» **What the task asks**:
Both the line below containing "(3.35) at section-carrying" and the line containing "(3.26) p.395] -/", along with every line between them, should be repeated exactly; no other line belongs in the answer.

» **Data for review**:

---*---

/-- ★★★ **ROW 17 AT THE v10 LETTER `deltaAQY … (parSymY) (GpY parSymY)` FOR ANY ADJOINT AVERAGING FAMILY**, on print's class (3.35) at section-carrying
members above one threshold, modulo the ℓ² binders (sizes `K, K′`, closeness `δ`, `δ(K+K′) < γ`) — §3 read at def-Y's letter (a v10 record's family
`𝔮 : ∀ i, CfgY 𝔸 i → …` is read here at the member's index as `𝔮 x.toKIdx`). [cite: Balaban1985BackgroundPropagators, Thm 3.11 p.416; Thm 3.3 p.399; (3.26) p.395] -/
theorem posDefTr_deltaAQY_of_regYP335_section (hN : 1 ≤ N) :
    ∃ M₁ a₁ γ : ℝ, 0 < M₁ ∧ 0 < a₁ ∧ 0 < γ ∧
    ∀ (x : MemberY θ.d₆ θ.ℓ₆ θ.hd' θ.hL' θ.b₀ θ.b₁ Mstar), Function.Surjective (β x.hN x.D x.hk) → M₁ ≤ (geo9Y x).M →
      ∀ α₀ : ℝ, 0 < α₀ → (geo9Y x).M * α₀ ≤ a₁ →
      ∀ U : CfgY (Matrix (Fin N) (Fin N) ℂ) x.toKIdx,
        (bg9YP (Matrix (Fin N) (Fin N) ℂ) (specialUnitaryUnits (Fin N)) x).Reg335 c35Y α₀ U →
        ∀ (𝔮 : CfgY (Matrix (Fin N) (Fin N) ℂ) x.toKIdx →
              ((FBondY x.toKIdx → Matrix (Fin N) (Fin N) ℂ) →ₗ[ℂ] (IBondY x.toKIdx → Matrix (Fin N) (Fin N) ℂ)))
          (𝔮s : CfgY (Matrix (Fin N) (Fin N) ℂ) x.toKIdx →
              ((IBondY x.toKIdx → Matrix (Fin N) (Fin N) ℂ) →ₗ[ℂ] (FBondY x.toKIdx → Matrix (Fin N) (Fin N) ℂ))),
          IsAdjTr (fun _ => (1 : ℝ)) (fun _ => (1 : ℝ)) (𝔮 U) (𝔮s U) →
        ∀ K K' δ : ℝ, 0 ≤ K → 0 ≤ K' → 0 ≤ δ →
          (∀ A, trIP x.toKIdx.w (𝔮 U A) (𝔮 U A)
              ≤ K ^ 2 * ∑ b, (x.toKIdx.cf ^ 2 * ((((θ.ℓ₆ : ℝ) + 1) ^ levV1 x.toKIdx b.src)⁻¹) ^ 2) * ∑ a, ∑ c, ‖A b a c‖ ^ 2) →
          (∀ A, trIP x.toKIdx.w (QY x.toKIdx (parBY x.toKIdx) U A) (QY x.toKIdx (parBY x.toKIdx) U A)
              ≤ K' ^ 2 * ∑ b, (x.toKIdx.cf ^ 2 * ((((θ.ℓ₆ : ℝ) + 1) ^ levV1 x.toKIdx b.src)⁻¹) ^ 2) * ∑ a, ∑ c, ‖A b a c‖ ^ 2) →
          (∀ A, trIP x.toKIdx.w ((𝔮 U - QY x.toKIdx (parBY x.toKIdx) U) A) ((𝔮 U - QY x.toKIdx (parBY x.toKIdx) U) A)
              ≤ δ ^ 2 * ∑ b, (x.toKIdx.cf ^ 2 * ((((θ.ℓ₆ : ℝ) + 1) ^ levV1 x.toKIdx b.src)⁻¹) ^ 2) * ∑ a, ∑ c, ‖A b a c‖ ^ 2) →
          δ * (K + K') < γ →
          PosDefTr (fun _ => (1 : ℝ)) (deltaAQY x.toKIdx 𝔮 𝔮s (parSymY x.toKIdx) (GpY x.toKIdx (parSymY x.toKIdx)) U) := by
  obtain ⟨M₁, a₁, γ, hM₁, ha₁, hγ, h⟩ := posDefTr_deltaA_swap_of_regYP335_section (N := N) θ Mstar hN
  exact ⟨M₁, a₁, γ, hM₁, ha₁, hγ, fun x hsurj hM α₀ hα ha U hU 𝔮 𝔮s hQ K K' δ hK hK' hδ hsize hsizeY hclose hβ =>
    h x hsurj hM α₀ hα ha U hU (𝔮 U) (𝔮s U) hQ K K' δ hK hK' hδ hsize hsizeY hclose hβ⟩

---*---

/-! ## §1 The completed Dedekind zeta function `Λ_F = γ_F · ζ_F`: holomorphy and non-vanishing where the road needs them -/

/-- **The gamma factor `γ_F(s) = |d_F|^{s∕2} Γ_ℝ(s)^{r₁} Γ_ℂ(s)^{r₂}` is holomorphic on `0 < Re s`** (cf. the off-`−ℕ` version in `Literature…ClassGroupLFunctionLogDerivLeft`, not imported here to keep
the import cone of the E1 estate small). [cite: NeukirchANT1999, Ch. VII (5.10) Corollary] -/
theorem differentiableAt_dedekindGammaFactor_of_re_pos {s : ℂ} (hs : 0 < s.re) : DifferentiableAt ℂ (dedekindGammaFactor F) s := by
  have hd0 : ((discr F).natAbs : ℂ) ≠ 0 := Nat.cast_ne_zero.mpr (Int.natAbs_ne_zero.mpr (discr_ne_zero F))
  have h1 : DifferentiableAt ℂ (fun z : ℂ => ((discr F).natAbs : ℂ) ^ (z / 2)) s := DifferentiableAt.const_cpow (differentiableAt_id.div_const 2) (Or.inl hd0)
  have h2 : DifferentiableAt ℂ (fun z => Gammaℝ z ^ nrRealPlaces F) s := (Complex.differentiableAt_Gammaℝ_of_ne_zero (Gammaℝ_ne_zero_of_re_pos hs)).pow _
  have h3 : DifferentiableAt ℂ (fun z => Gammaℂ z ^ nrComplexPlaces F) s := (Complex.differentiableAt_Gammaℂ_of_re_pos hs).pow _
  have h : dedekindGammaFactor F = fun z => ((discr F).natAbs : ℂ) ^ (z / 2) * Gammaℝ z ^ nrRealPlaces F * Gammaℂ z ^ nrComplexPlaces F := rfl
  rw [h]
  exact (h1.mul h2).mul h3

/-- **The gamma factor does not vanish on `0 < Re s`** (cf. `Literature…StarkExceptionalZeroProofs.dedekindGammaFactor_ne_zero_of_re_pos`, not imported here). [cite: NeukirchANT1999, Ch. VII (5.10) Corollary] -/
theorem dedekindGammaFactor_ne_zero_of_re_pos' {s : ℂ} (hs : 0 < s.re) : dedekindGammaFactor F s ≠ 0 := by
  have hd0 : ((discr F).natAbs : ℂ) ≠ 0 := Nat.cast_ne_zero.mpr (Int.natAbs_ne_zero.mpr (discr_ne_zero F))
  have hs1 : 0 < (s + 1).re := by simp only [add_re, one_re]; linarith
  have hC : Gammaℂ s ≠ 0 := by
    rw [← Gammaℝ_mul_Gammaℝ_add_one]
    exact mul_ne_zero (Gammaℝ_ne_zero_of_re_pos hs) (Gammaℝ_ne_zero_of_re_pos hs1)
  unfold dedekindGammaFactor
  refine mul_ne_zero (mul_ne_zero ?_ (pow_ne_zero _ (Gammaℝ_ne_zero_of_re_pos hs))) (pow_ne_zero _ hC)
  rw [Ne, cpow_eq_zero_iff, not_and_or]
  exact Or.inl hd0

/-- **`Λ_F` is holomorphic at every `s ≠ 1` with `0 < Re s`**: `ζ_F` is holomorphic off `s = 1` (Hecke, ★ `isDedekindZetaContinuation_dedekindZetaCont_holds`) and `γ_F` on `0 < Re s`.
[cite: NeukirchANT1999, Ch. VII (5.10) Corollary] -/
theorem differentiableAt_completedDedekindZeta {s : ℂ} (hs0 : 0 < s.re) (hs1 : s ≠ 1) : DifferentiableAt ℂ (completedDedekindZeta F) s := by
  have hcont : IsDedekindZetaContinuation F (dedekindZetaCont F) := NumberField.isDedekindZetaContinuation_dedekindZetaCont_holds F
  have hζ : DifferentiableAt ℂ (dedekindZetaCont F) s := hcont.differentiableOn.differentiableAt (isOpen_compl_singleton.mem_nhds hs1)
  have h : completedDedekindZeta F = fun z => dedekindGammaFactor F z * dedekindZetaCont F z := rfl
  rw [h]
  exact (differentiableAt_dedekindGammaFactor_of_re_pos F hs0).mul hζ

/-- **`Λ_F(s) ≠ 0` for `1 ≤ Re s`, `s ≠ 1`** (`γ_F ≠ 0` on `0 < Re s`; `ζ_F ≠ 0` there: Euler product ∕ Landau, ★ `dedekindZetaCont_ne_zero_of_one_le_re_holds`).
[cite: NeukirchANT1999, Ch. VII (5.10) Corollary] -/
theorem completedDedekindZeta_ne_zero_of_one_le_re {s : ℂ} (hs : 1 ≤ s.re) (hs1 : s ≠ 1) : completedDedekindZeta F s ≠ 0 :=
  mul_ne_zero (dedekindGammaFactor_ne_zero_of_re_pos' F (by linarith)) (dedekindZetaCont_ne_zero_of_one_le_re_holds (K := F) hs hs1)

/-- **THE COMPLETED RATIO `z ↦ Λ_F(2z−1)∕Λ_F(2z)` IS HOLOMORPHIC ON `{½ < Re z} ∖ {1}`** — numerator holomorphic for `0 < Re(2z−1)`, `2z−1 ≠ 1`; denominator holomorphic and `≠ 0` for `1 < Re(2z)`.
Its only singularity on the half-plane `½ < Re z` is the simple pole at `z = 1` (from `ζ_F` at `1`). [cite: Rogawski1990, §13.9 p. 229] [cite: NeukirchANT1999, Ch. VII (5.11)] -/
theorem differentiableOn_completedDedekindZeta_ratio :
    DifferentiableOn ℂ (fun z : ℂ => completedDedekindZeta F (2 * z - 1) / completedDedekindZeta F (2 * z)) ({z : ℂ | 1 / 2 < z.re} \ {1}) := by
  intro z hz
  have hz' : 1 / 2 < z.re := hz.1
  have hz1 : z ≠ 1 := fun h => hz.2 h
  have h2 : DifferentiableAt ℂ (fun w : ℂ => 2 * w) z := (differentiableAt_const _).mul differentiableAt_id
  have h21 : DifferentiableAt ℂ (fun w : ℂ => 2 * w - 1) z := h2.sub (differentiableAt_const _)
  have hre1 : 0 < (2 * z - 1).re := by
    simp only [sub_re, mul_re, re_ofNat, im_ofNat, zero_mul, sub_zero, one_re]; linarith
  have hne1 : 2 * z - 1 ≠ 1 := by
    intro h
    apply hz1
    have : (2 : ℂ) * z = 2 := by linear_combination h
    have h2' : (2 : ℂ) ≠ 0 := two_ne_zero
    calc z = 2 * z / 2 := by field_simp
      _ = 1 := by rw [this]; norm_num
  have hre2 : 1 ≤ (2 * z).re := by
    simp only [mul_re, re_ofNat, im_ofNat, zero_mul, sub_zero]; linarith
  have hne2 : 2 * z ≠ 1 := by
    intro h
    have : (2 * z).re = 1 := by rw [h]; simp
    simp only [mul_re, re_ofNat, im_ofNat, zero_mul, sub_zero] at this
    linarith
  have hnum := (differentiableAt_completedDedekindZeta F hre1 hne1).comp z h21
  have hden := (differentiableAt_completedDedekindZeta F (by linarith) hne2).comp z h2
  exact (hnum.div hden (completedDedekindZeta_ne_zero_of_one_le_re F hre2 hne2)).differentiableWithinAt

---*---

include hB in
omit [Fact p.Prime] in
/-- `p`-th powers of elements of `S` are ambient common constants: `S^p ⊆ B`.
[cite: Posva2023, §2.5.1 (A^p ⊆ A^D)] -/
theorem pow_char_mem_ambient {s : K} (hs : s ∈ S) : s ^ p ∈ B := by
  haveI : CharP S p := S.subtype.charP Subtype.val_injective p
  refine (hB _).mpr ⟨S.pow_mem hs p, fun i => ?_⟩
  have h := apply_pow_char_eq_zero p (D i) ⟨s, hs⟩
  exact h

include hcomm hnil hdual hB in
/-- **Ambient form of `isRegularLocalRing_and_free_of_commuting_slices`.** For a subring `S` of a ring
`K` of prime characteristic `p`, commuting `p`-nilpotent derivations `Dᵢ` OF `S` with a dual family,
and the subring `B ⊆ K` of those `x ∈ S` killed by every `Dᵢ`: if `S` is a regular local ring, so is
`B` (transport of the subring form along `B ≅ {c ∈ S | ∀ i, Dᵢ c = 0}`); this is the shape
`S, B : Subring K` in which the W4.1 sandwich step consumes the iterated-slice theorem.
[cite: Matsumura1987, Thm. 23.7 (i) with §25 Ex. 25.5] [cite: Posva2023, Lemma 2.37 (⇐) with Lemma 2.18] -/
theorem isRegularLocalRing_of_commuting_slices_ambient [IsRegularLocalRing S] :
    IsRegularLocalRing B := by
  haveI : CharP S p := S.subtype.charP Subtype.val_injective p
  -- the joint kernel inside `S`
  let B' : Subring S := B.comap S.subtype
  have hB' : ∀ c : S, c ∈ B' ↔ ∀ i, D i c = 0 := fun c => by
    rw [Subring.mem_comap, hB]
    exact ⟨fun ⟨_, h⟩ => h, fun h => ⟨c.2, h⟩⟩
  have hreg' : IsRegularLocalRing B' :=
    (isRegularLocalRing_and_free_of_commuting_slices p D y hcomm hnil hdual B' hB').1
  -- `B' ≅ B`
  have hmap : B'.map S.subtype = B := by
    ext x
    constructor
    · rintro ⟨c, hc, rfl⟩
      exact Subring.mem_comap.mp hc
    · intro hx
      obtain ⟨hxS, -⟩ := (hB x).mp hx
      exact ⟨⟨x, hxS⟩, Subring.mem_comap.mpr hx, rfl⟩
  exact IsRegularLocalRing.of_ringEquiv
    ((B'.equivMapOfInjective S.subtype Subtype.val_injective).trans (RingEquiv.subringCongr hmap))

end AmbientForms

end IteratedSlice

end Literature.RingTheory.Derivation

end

---*---

» **Answer to this task**:
/-- ★★★ **ROW 17 AT THE v10 LETTER `deltaAQY … (parSymY) (GpY parSymY)` FOR ANY ADJOINT AVERAGING FAMILY**, on print's class (3.35) at section-carrying
members above one threshold, modulo the ℓ² binders (sizes `K, K′`, closeness `δ`, `δ(K+K′) < γ`) — §3 read at def-Y's letter (a v10 record's family
`𝔮 : ∀ i, CfgY 𝔸 i → …` is read here at the member's index as `𝔮 x.toKIdx`). [cite: Balaban1985BackgroundPropagators, Thm 3.11 p.416; Thm 3.3 p.399; (3.26) p.395] -/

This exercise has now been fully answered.